• **Task brief**
Below are several entries. Transcribe exactly those lines that fall from the one with "ARE STATEMENTS ABOUT THE" through the one with "registered skeleton v8", end lines included.
*** Opening Information provided ***
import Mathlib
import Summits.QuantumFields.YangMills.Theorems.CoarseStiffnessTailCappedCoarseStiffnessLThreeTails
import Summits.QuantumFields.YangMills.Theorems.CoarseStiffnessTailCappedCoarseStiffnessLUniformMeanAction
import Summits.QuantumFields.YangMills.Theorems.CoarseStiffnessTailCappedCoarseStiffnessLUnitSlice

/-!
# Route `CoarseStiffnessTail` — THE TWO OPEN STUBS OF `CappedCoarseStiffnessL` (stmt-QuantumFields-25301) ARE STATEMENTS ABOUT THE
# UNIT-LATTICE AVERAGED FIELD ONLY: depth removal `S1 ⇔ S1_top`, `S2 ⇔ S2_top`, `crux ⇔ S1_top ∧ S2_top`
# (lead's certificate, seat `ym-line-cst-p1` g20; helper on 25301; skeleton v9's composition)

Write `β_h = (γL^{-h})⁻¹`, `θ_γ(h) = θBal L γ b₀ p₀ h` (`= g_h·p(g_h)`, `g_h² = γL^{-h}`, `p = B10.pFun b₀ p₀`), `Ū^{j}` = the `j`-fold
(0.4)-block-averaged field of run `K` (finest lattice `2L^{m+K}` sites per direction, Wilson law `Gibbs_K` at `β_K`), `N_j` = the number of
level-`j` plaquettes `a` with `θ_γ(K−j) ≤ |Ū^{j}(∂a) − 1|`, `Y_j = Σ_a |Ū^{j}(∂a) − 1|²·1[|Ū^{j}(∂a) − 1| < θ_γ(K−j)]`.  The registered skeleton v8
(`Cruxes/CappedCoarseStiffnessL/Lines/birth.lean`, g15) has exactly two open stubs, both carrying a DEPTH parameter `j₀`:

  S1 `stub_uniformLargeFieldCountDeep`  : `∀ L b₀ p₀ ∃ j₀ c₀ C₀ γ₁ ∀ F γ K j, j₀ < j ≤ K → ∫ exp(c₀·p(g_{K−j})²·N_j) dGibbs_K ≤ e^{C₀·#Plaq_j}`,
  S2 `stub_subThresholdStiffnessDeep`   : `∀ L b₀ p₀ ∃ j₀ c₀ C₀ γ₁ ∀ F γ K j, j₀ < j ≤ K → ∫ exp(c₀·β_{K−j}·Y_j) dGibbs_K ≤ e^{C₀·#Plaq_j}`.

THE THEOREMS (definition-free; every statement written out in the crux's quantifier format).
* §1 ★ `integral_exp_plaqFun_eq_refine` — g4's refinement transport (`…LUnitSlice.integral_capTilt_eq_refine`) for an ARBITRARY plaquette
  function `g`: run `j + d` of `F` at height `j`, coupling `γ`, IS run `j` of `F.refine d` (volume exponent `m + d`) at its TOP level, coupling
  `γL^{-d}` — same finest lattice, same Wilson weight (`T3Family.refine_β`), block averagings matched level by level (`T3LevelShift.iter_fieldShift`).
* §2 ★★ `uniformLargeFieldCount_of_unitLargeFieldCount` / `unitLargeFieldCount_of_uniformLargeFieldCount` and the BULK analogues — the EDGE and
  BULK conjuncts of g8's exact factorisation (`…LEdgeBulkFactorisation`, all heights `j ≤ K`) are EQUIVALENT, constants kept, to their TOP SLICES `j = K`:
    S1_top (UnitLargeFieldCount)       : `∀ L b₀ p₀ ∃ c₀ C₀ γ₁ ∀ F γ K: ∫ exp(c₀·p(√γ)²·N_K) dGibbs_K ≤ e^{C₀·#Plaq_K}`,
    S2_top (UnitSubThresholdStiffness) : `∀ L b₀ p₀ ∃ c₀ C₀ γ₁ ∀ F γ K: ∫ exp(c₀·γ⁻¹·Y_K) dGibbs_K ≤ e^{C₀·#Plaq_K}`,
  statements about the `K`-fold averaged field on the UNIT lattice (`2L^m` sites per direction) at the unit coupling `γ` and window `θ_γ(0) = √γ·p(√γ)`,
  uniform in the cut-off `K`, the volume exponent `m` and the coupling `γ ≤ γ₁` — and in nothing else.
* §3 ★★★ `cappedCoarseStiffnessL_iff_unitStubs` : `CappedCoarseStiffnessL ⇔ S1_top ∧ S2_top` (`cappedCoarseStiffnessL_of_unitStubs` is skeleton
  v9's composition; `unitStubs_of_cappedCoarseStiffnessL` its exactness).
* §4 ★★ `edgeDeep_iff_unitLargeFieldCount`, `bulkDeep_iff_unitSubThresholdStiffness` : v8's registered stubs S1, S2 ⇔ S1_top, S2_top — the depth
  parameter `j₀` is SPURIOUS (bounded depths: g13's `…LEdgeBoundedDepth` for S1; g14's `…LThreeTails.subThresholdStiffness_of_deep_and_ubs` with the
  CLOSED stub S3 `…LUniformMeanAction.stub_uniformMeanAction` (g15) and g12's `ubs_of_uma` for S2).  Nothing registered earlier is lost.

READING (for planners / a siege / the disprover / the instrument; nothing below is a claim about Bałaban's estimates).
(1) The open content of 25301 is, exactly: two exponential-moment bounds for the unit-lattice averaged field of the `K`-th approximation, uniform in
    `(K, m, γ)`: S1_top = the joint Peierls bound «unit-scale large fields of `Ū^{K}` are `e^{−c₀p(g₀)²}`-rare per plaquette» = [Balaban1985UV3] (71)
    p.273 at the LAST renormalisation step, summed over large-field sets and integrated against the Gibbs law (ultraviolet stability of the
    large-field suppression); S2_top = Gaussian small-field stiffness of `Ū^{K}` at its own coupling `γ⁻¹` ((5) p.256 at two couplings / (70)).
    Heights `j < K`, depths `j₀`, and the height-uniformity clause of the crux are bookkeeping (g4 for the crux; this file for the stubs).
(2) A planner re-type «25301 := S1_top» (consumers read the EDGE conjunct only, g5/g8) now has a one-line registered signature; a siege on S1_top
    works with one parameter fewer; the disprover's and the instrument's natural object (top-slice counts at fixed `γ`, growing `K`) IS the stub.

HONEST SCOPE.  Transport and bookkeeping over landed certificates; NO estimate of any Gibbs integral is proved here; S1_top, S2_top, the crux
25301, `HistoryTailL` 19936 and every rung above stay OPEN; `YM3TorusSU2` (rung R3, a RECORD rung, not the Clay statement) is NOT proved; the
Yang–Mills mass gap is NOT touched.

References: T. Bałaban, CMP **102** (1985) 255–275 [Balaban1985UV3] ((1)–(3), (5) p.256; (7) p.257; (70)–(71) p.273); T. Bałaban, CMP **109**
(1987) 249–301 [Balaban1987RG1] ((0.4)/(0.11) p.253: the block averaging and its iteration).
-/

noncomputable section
*** Closing Information provided ***
• **Written reply**
# Route `CoarseStiffnessTail` — THE TWO OPEN STUBS OF `CappedCoarseStiffnessL` (stmt-QuantumFields-25301) ARE STATEMENTS ABOUT THE
# UNIT-LATTICE AVERAGED FIELD ONLY: depth removal `S1 ⇔ S1_top`, `S2 ⇔ S2_top`, `crux ⇔ S1_top ∧ S2_top`
# (lead's certificate, seat `ym-line-cst-p1` g20; helper on 25301; skeleton v9's composition)

Write `β_h = (γL^{-h})⁻¹`, `θ_γ(h) = θBal L γ b₀ p₀ h` (`= g_h·p(g_h)`, `g_h² = γL^{-h}`, `p = B10.pFun b₀ p₀`), `Ū^{j}` = the `j`-fold
(0.4)-block-averaged field of run `K` (finest lattice `2L^{m+K}` sites per direction, Wilson law `Gibbs_K` at `β_K`), `N_j` = the number of
level-`j` plaquettes `a` with `θ_γ(K−j) ≤ |Ū^{j}(∂a) − 1|`, `Y_j = Σ_a |Ū^{j}(∂a) − 1|²·1[|Ū^{j}(∂a) − 1| < θ_γ(K−j)]`.  The registered skeleton v8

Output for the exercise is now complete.